Горка выставил под солнце лицо — пусть жарится, обсыхает. Это только Лиза насунет белый платок по самые губы, носа не видно. Ради красы. Ей страсть охота покрасоваться. Уши колола, говорила — не больно. Теперь болтаются сережки. А зацепится за что — порвет ухо. С Христей так было… Эти глупости Горка не мог понять.
Горка услышал позади конский топот. Заслонился рукой от солнца. На белом с дымчатой мордой жеребчике догонял дядько Соловей. Сам сидел в бедарке. Хороший, приятный человек: Горка давно сладился с ним. Бывало, пойдет в степь нарочно мимо его хаты, дядько Соловей непременно зазовет, попросит: сделай это, Горка, сделай то, скажем, оббей палкой пыльные мешки, почисти конюшню. Даст потом покушать, небольно щелкнет в лоб и засмеется. Добрый человек! Если перед ним сплясать — усадит за арбуз. Горка плясал, как на вечеринке, гопака и самый лучший танец — казы. Этот танец пляши хоть вниз головой, хоть на руках, вертись, кидай ногами, выдумывай как хочешь. Бывало, спляшешь так, а дядько похохочет, даст конфетку.

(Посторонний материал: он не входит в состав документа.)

/-! ## §5 The vector-field factor of II (2.46): `N = d`, external field `0` (p. 608) -/

section VectorField

variable {k : ℕ} (msq a : ℝ)

/-- For the VECTOR-field factor of *"the main quadratic form in the fields A′, φ′"* (II (2.45)/(2.46): the conditional
covariance `C^{(k−1),L^{k−1}ε}_{Λ₅}` acting on `A′`), I p. 608 *"N = d and an external vector field A = 0"*: the conditional
covariance (2.32) at the trivial coupling is the restricted inverse of the typer's vector-field operator
`HiggsFluctMeasure.precOp` (p35's `precOpA_zero_field`), on `ℝ^d`-valued site functions. [cite: Balaban1982Higgs1, (2.32) p.611] -/
theorem condCov232_zero_field (Λ : Finset (HiggsLattice.Site P k)) :
    condCov232 (B3MultiscaleFields.zeroCharge P.d) Finset.univ (0 : HiggsLattice.VecField P 0) msq a k Λ
      = restrictInv Λ (HiggsFluctMeasure.precOp P msq a k : Module.End ℝ (ScalarField P k P.d)) := by
  rw [condCov232, precOpA_zero_field]

/-- … and with no conditioning it is the typer's vector-field covariance `C^{(k),L^kη}` = `HiggsFluctMeasure.fluctCov`
(whose Gaussian measure is `HiggsFluctMeasure.fluctMeasure`). [cite: Balaban1982Higgs1, (2.30) p.611] -/
theorem condCov232_zero_field_univ :
    condCov232 (B3MultiscaleFields.zeroCharge P.d) Finset.univ (0 : HiggsLattice.VecField P 0) msq a k Finset.univ
      = HiggsFluctMeasure.fluctCov P msq a k := by
  rw [condCov232_univ, fluctCovA_zero_field]

end VectorField

end Literature.MathematicalPhysics.QuantumFieldTheory.Balaban1983to89.HiggsCondGauss228
import Summits.QuantumFields.GaugeBoot.Eqs.KZL2rpD4Z2509o1000UT1
import Summits.QuantumFields.GaugeBoot.Eqs.KZL2rpD4Z2509o1000UT2
import Summits.QuantumFields.GaugeBoot.Eqs.KZL2rpD4Z2509o1000UT3
import Summits.QuantumFields.GaugeBoot.Eqs.KZL2rpD4Z2509o1000UT4
import Summits.QuantumFields.GaugeBoot.Eqs.KZL2rpD4Z2509o1000UT5
import Summits.QuantumFields.GaugeBoot.Eqs.KZL2rpD4Z2509o1000UW1
import Summits.QuantumFields.GaugeBoot.Eqs.KZL2rpD4Z2509o1000UW2
import HarnessLib

/-!
# Aggregated equality row of `beta-2509-1000-upper.conic1.json` — assembly of the coded row (data)

Cell `pub-gaugeboot` (HOME `run/shared/lean/pub/pub-gaugeboot/`), seat lean2 (KZ aggregated equality bindings; FANOUT-PLAN A126 (2)(c) /
A137 (1)(iii) / A146 / A152 (1)).  Certificate of record `certs/SU2-D4/kz-L2-rp/beta-2509-1000-upper.conic1.json` (sha256 field `4a3f5311894dc6d1…`) over the
problem `certs/SU2-D4/kz-L2-rp/beta-2509-1000-upper.problem1.json` (`SU(2)`, `D = 4`, `β_std = 2509/1000`, 3300 equality rows, eng2's reduced form): its
3296 exact equality multipliers `lamQ` (dyadic rationals; sha256 of the multiplier list `fbe0951ff2bda9a8…`) contract the
equality rows into ONE row `r = Σ_e lamQ_e · row_e` (9969 labelled terms, right-hand side Σ_e lamQ_e · rhs_e = 0) — the only way
the certificate replay (lean3's `_of_feasible_agg` shape) uses the equality system.  The row is INTEGER-CODED (`Eqs/BindKitZ`: `(terms, M, K,
witness)`, terms `tz <label code> <z>` with coefficient `z / M` exactly, witness `lz <m> <def id> <position>` = an exact combination of
3296 of the family's G1 theorem rows `KZL2rpD4LitsZ*.litZ`, `μ = Σ_e lamQ_e · Λ_e` from the seat's exact elimination witnesses `Λ`,
re-verified exactly in the seat).  Because of its size the row is spread over several modules: term pieces `…Z2509o1000UT<k>` and the
witness pieces `…Z2509o1000UW<k>` and the assembly `…Z2509o1000UR` (data only), and the final module `Eqs/KZL2rpD4Z2509o1000U` with the `m = 7` residue-class
kernel checks `chk<i>` (`Eqs/BindKitZPF.cchkZPf litZ p q 7 i` — the `BindKitZP` residue-class check with the class filter inside the combination; integer arithmetic only, one `decide` each, ≈ 21 s measured) and `Ecode`, `E_holds`, `rowSum4_row` (
`rowSum4 2509/1000 L r = 0` on every torus `(ℤ/L)^4` with `L ≥ 6`).  Positivity blocks and the certificate inequalities are NOT
treated here.  GENERATED by `scratch/agg_data.py` + `scratch/gen_aggZP.py`.

HONEST FRAMING (page 1 of every file of this cell): certified bounds on lattice expectations at STATED coupling, gauge
group, dimension and torus size; NOT a mass gap, NOT a continuum limit, NOT a string tension, NOT large `N`; NOT
Yang–Mills-summit-bearing (barriers `FixedCouplingUltralocality`, `PerturbativeInvisibility`).
-/

noncomputable section

open Literature.MathematicalPhysics.QuantumFieldTheory
open Summit.QuantumFields.GaugeBoot.BindN Summit.QuantumFields.GaugeBoot.BindZ

namespace Summit.QuantumFields.GaugeBoot.KZL2rpD4.Z2509o1000U

variable {L : ℕ} [NeZero L]

/-- The coded aggregated row `(terms, M, K, witness)`: 9969 terms in 5 pieces, `M = 376457725784278355416228823040000000000000` (139 bits), `K` (16 bits) = the integer scale of the check, 3296 witness entries in 2 pieces. -/
def crow : CRowZ :=
  (terms1 ++ terms2 ++ terms3 ++ terms4 ++ terms5, 376457725784278355416228823040000000000000,
   64000,
   wit1 ++ wit2)

end Summit.QuantumFields.GaugeBoot.KZL2rpD4.Z2509o1000U

end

Жеребчик с бедаркой догнал, обдал пылью, остановился. Дядько обрадовался, увидев Горку, посадил рядом с собой, отдал вожжи.
— Поедем, Егор, до твоего тата.
Горка свистнул, покатил.
Отцова бричка стояла на краю поля, у самой дороги. Мельница бродила вблизи на длинной веревке: искала живую траву — донник, беспрерывно вертела хвостом. Большие синие мухи все же ее, бедную, жалили, отчего кожа дергалась. Отец и Лиза сидели под бричкой, повесили на двух палках рядно — спасались в тени, отдыхали. Отец почему-то не был рад, что сын едет в бедарке. Хмуро глянул, отвернулся.

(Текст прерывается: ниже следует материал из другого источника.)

variable (p) in
/-- **Independence of the exponent**: `log_p u = k⁻¹ · L(uᵏ)` for EVERY `k ≥ 1` such that `uᵏ` is a
principal unit (`L(u^{kk'}) = k'·L(uᵏ) = k·L(u^{k'})`, characteristic `0`).
[cite: NeukirchANT1999, Ch. II (5.5)] -/
theorem unitLog_eq_inv_mul_logSeries {u : K} {k : ℕ} (hk : 0 < k) (hkP : IsPrincipal (u ^ k)) :
    unitLog u = ((k : ℕ) : K)⁻¹ * logSeries (u ^ k) := by
  haveI := IwasawaLog.charZero p (F := K)
  have h : ∃ k : ℕ, 0 < k ∧ IsPrincipal (u ^ k) := ⟨k, hk, hkP⟩
  unfold unitLog
  rw [dif_pos h]
  set k₀ := h.choose with hk₀def
  have hk₀ : 0 < k₀ := h.choose_spec.1
  have hk₀P : IsPrincipal (u ^ k₀) := h.choose_spec.2
  have e1 : logSeries (u ^ (k₀ * k)) = k * logSeries (u ^ k₀) := by
    rw [pow_mul, logSeries_pow p hk₀P k]
  have e2 : logSeries (u ^ (k₀ * k)) = k₀ * logSeries (u ^ k) := by
    rw [mul_comm k₀ k, pow_mul, logSeries_pow p hkP k₀]
  have hk0 : (k : K) ≠ 0 := by exact_mod_cast hk.ne'
  have hk₀0 : (k₀ : K) ≠ 0 := by exact_mod_cast hk₀.ne'
  rw [eq_inv_mul_iff_mul_eq₀ hk0, ← mul_assoc, mul_comm (k : K), mul_assoc, ← e1, e2,
    ← mul_assoc, inv_mul_cancel₀ hk₀0, one_mul]

variable (p) in
/-- **On principal units `log_p` is the logarithmic series**: `‖1 - y‖ < 1 → log_p y = L(y)`.
[cite: NeukirchANT1999, Ch. II (5.4)] -/
theorem unitLog_of_isPrincipal {y : K} (hy : IsPrincipal y) : unitLog y = logSeries y := by
  rw [unitLog_eq_inv_mul_logSeries p one_pos (by rwa [pow_one]), pow_one, Nat.cast_one, inv_one,
    one_mul]

variable (p) in
/-- … hence `HasSum (n ↦ -(1-y)^(n+1)/(n+1)) (log_p y)` for `‖1 - y‖ < 1`.
[cite: NeukirchANT1999, Ch. II (5.4)] -/
theorem hasSum_unitLog {y : K} (hy : IsPrincipal y) :
    HasSum (fun n : ℕ ↦ -((1 - y) ^ (n + 1)) / (n + 1 : K)) (unitLog y) := by
  rw [unitLog_of_isPrincipal p hy]
  exact hasSum_logSeries p hy

variable (p) in
/-- `log_p 1 = 0`. [cite: NeukirchANT1999, Ch. II (5.5)] -/
theorem unitLog_one : unitLog (1 : K) = 0 := by
  rw [unitLog_of_isPrincipal p (by simp [IsPrincipal]), logSeries_one]

variable (p) in
/-- **`log_p` is a homomorphism on `𝒪_K^×`**: `log_p (x y) = log_p x + log_p y` for `‖x‖ = ‖y‖ = 1`
(with `xᵃ, yᵇ` principal, `k = ab` works for `x`, `y` and `xy`; then the functional equation of `L`).
[cite: NeukirchANT1999, Ch. II (5.5)] -/
theorem unitLog_mul [ProperSpace K] {x y : K} (hx : ‖x‖ = 1) (hy : ‖y‖ = 1) :
    unitLog (x * y) = unitLog x + unitLog y := by
  haveI := IwasawaLog.charZero p (F := K)
  obtain ⟨a, ha, haP⟩ := exists_pow_isPrincipal hx
  obtain ⟨b, hb, hbP⟩ := exists_pow_isPrincipal hy
  have hxk : IsPrincipal (x ^ (a * b)) := by rw [pow_mul]; exact haP.pow b
  have hyk : IsPrincipal (y ^ (a * b)) := by rw [mul_comm, pow_mul]; exact hbP.pow a
  have hxyk : IsPrincipal ((x * y) ^ (a * b)) := by rw [mul_pow]; exact hxk.mul hyk
  have hab : 0 < a * b := Nat.mul_pos ha hb
  rw [unitLog_eq_inv_mul_logSeries p hab hxyk, unitLog_eq_inv_mul_logSeries p hab hxk,
    unitLog_eq_inv_mul_logSeries p hab hyk, mul_pow, logSeries_mul p hxk hyk, mul_add]

variable (p) in
/-- `log_p (uⁿ) = n · log_p u` for `‖u‖ = 1`. [cite: NeukirchANT1999, Ch. II (5.5)] -/
theorem unitLog_pow [ProperSpace K] {u : K} (hu : ‖u‖ = 1) (n : ℕ) :
    unitLog (u ^ n) = n * unitLog u := by
  induction n with
  | zero => simp [unitLog_one p]
  | succ n ih =>
    rw [pow_succ, unitLog_mul p (by rw [norm_pow, hu, one_pow]) hu, ih]
    push_cast
    ring

variable (p) in
/-- `log_p (u⁻¹) = -log_p u` for `‖u‖ = 1`. [cite: NeukirchANT1999, Ch. II (5.5)] -/
theorem unitLog_inv [ProperSpace K] {u : K} (hu : ‖u‖ = 1) : unitLog u⁻¹ = -unitLog u := by
  have hu0 : u ≠ 0 := norm_pos_iff.mp (by rw [hu]; exact one_pos)
  have hui : ‖u⁻¹‖ = 1 := by rw [norm_inv, hu, inv_one]
  have h := unitLog_mul p hu hui
  rw [mul_inv_cancel₀ hu0, unitLog_one p] at h
  linear_combination -h

variable (p) in
/-- **`log_p` kills the roots of unity**: `ζⁿ = 1`, `n ≥ 1` ⇒ `log_p ζ = 0` (`n · log_p ζ = log_p 1 = 0`
in characteristic `0`); so `log_p(R^×) = log_p(R^× / R^μ)` as used in [IUTchIV] Prop. 1.4 (p. 13).
[cite: NeukirchANT1999, Ch. II (5.5)] -/
theorem unitLog_eq_zero_of_pow_eq_one [ProperSpace K] {ζ : K} {n : ℕ} (hn : 0 < n) (h : ζ ^ n = 1) :
    unitLog ζ = 0 := by
  haveI := IwasawaLog.charZero p (F := K)
  have hζ : ‖ζ‖ = 1 := by
    have h1 : ‖ζ‖ ^ n = 1 := by rw [← norm_pow, h, norm_one]
    exact (pow_eq_one_iff_of_nonneg (norm_nonneg ζ) hn.ne').mp h1
  have h2 := unitLog_pow p hζ n
  rw [h, unitLog_one p] at h2
  have hn0 : (n : K) ≠ 0 := by exact_mod_cast hn.ne'
  exact (mul_eq_zero.mp h2.symm).resolve_left hn0

end Log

Ну а дядько Соловей тем временем, кряхтя, слез наземь.
— Помогай бог!.. — Горке: — Возьми, милый, соломки, оботри жеребчика. Ехал на нем — теперь вытри… Ну и жара этот год! Соленым потом человек обмывается, так и льет с живого существа.

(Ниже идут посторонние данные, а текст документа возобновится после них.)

import Mathlib.Analysis.InnerProductSpace.PiL2
import Mathlib.Analysis.InnerProductSpace.Dual
import Mathlib.Analysis.Convex.Exposed
import Mathlib.Analysis.Convex.Join
import Mathlib.Analysis.Normed.Affine.AddTorsorBases
import Mathlib.Analysis.LocallyConvex.Separation
import Literature.Geometry.DiscreteGeometry.Fan
import Literature.Geometry.DiscreteGeometry.KissingSaturation
import HarnessLib

/-!
# The Delaunay polyhedron of a kissing configuration: vertices, exposed `E⁺`-edges, supporting
# planes, interior origin (Hales 2012, proof of Theorem 2, first steps) — proved

Topic `Literature/Geometry/DiscreteGeometry`; provefact item for `Hales2012_kissingTwelve`
(sibling of `FejesTothKissingTwelve.lean`).  After `TameContactGraphs.lean`, Hales's Theorem 1 is
reduced to the two computer-assisted named facts `flyspeck_L12` (Lemma 1) and
`Hales2012_contactGraphTame` (Theorem 3 with Lemma 8).  Theorem 3 rests on the *main estimate*,
Theorem 2, whose proof begins by passing to the convex hull of the configuration: "We take the
spherical Delaunay triangulation of the sphere `S²(2)` induced by `V′`. Triangles correspond to
triangulated faces of the polyhedron obtained as the convex hull of `V′ ⊂ ℝ³`."  This file PROVES
the elementary convex-geometric statements made there about that polyhedron, for any finite
packing `S ⊂ S²(2)` (twelve points and `flyspeck_L12` where saturation is needed), in particular
for every `V ∈ 𝒱` (`IsKissingConfig`).  No solid angles, no Lexell: those are the computer part
(`[HFBBNUL]`).

## Source

Hales, arXiv:1209.6043, §4, proof of Theorem 2 (p. 6): "By standard estimates [Hal12a], by the
length constraint `‖v − w‖ < √8`, each edge of `E⁺(V′)` is an edge of this polyhedron and gives
an edge of a Delaunay triangle. […] By the kissing number problem, `V′`, which has cardinality
12, is a saturated spherical network on `S²(2)` […]. By this saturation property, if
`{u₁, u₂, u₃} ⊂ V′` is a Delaunay triangle, then the circumradius of the simplex `{0, u₁, u₂, u₃}`
is less than `2`. Since `uᵢ ∈ S²(2)`, this corresponds to a Euclidean triangular circumradius less
than `√3` for `{u₁, u₂, u₃}`. […] Edges of Delaunay triangles that are not in `E` have length at
least `√8`. The upper bound on these edges will be determined by the circumradius constraint."
(Saturation from `L12` is `KissingSaturation.lean`; `E⁺` is `plusGraph` of `Fan.lean`.)

## What is proved (namespace `Literature.DiscreteGeom`)

* Part A [folklore]: `mem_convexHull_sep_eq_of_le` — the face of `conv S` (finite `S`) on which a
  linear functional `l ≤ M` attains `M` is `conv {s ∈ S | l s = M}`.
* Parts B–C (no `L12` needed): `inner_add_lt_of_dist_lt_sqrt_eight` — for `u, v ∈ S²(2)` with
  `‖u − v‖ < √8`, the plane `⟪u + v, ·⟫ = 4 + ⟪u, v⟫` through `u, v` has every point of `S²(2)` at
  distance `≥ 2` from both strictly on the origin's side; hence
  `toExposed_innerSL_add_convexHull` / `isExposed_convexHull_segment`: **the segment `[u, v]` is
  an exposed face (edge) of `conv S` for every pair of a finite packing `S ⊂ S²(2)` with
  `‖u − v‖ < √8`** — all edges of `E⁺(S)` (`isExposed_convexHull_segment_of_plusGraph_adj`), in
  particular all contact edges; and `mem_exposedPoints_convexHull`: every point of `S` is a
  vertex of `conv S`.
* Part D (twelve points, `flyspeck_L12`): `h0_le_of_forall_inner_le` — every supporting
  half-space `⟪n, ·⟫ ≤ η` (`‖n‖ = 1`) of `S` has `η ≥ h₀ = 1.26` (Hales: `> 1`, from plain
  saturation; `L12` gives the covering radius `arccos (h₀/2)`, `KissingSaturation.lean`); so the
  points of `S` on a supporting (facet) plane lie on a circle of radius
  `√(4 − η²) ≤ √(4 − h₀²) < √3` about `η n` (`norm_sub_smul_lt_sqrt_three_of_supporting`), the
  simplex `{0} ∪ facet` has circumcentre `(2/η) n` and circumradius `2/η < 2`
  (`simplex_circumradius_lt_two_of_supporting`), and two points of a facet are at distance
  `≤ 2√(4 − h₀²) < 3.1064` (`dist_le_of_supporting`).
* Part E (`flyspeck_L12`): `affineSpan_eq_top_of_L12`, `zero_mem_interior_convexHull_of_L12` —
  `S` is not coplanar and **`0` is an interior point of `conv S`** (Hahn–Banach separation
  against Part D), i.e. `conv S` is a `3`-polytope whose facet cones at `0` cover space.
* Part F: the specialisations `IsKissingConfig.*` to Hales's class `𝒱`.

## References

* T. C. Hales, *A proof of Fejes Tóth's conjecture on sphere packings with kissing number twelve*,
  arXiv:1209.6043 (2012), §4, proof of Theorem 2, p. 6 (`Hales2012`).
* T. C. Hales, *Dense Sphere Packings. A Blueprint for Formal Proofs*, LMS Lecture Note Ser. 400,
  CUP (2012), §6 (the "standard estimates" cited as [Hal12a]) (`HalesDSP2012`).
-/

noncomputable section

Соловей поднял глаза к небу, оглянулся на степь, на пшеницу, посмотрел зачем-то себе под ноги, вскинув голову, сказал:
— Бегаешь от меня, Матвей. Давеча из хаты ускакал. А надо рассчитаться. Дело нешуточное.
Отец не вылез из-под брички, плюнул у себя между расставленных колен, глухо ответил:
— Об этом уже говорили, Соловей Григорьевич, зачем опять начинать… Ну, еще раз скажу: на своей земле кошу, свою пшеницу… Урожай нехудой, не было дождя в весну, но, видно, прошлой осенью смочило…
Соловей вздохнул:
— Верно, осенью брызнуло раз. Выросла у меня неплохая пшеница. И сушь и ветер выдержала. Но напали бессовестные люди… Что мое, Матвей, то святое. По-любовному, отдай мне мое. А за косьбу, молотьбу да перевозку получишь сполна. Другие хозяева теперь забирают у разбойников весь урожай. Я же оставляю тебе половину. Из каждых десяти копен, как говорилось, вези мне пять. С твоей половины вычитаю только семена и за посевную работу. Ведь я платил за посев.
Матвей только оскалился и еще раз плюнул. Соловей хмыкнул, сморщился, будто сейчас заплачет, горько заговорил:
— Была Советская власть, я подчинялся. С кровью отрезали от меня. И не пикнешь… Теперь другая власть — подчинись и ты, Матвей. Я пробовал не подчиниться Советской власти, меня заперли в сарай с курями. Теперь ты не подчинишься — тебе еще хуже сделают. Себя пожалей! Губернатор разослал во все концы конные отряды — если что незаконно. Ездит по степи помещик Шнейдер, из немецких колонистов, главный командир. В Саблах, под Симферополем, троих повесили на воротах. На школьных воротах повесили, детишки перепугались… В Николаевке приставили к стенке семерых. За это самое, Матвей! Грешные, не стали платить аренду. Сняли пшеницу — и всю к себе, царство им небесное…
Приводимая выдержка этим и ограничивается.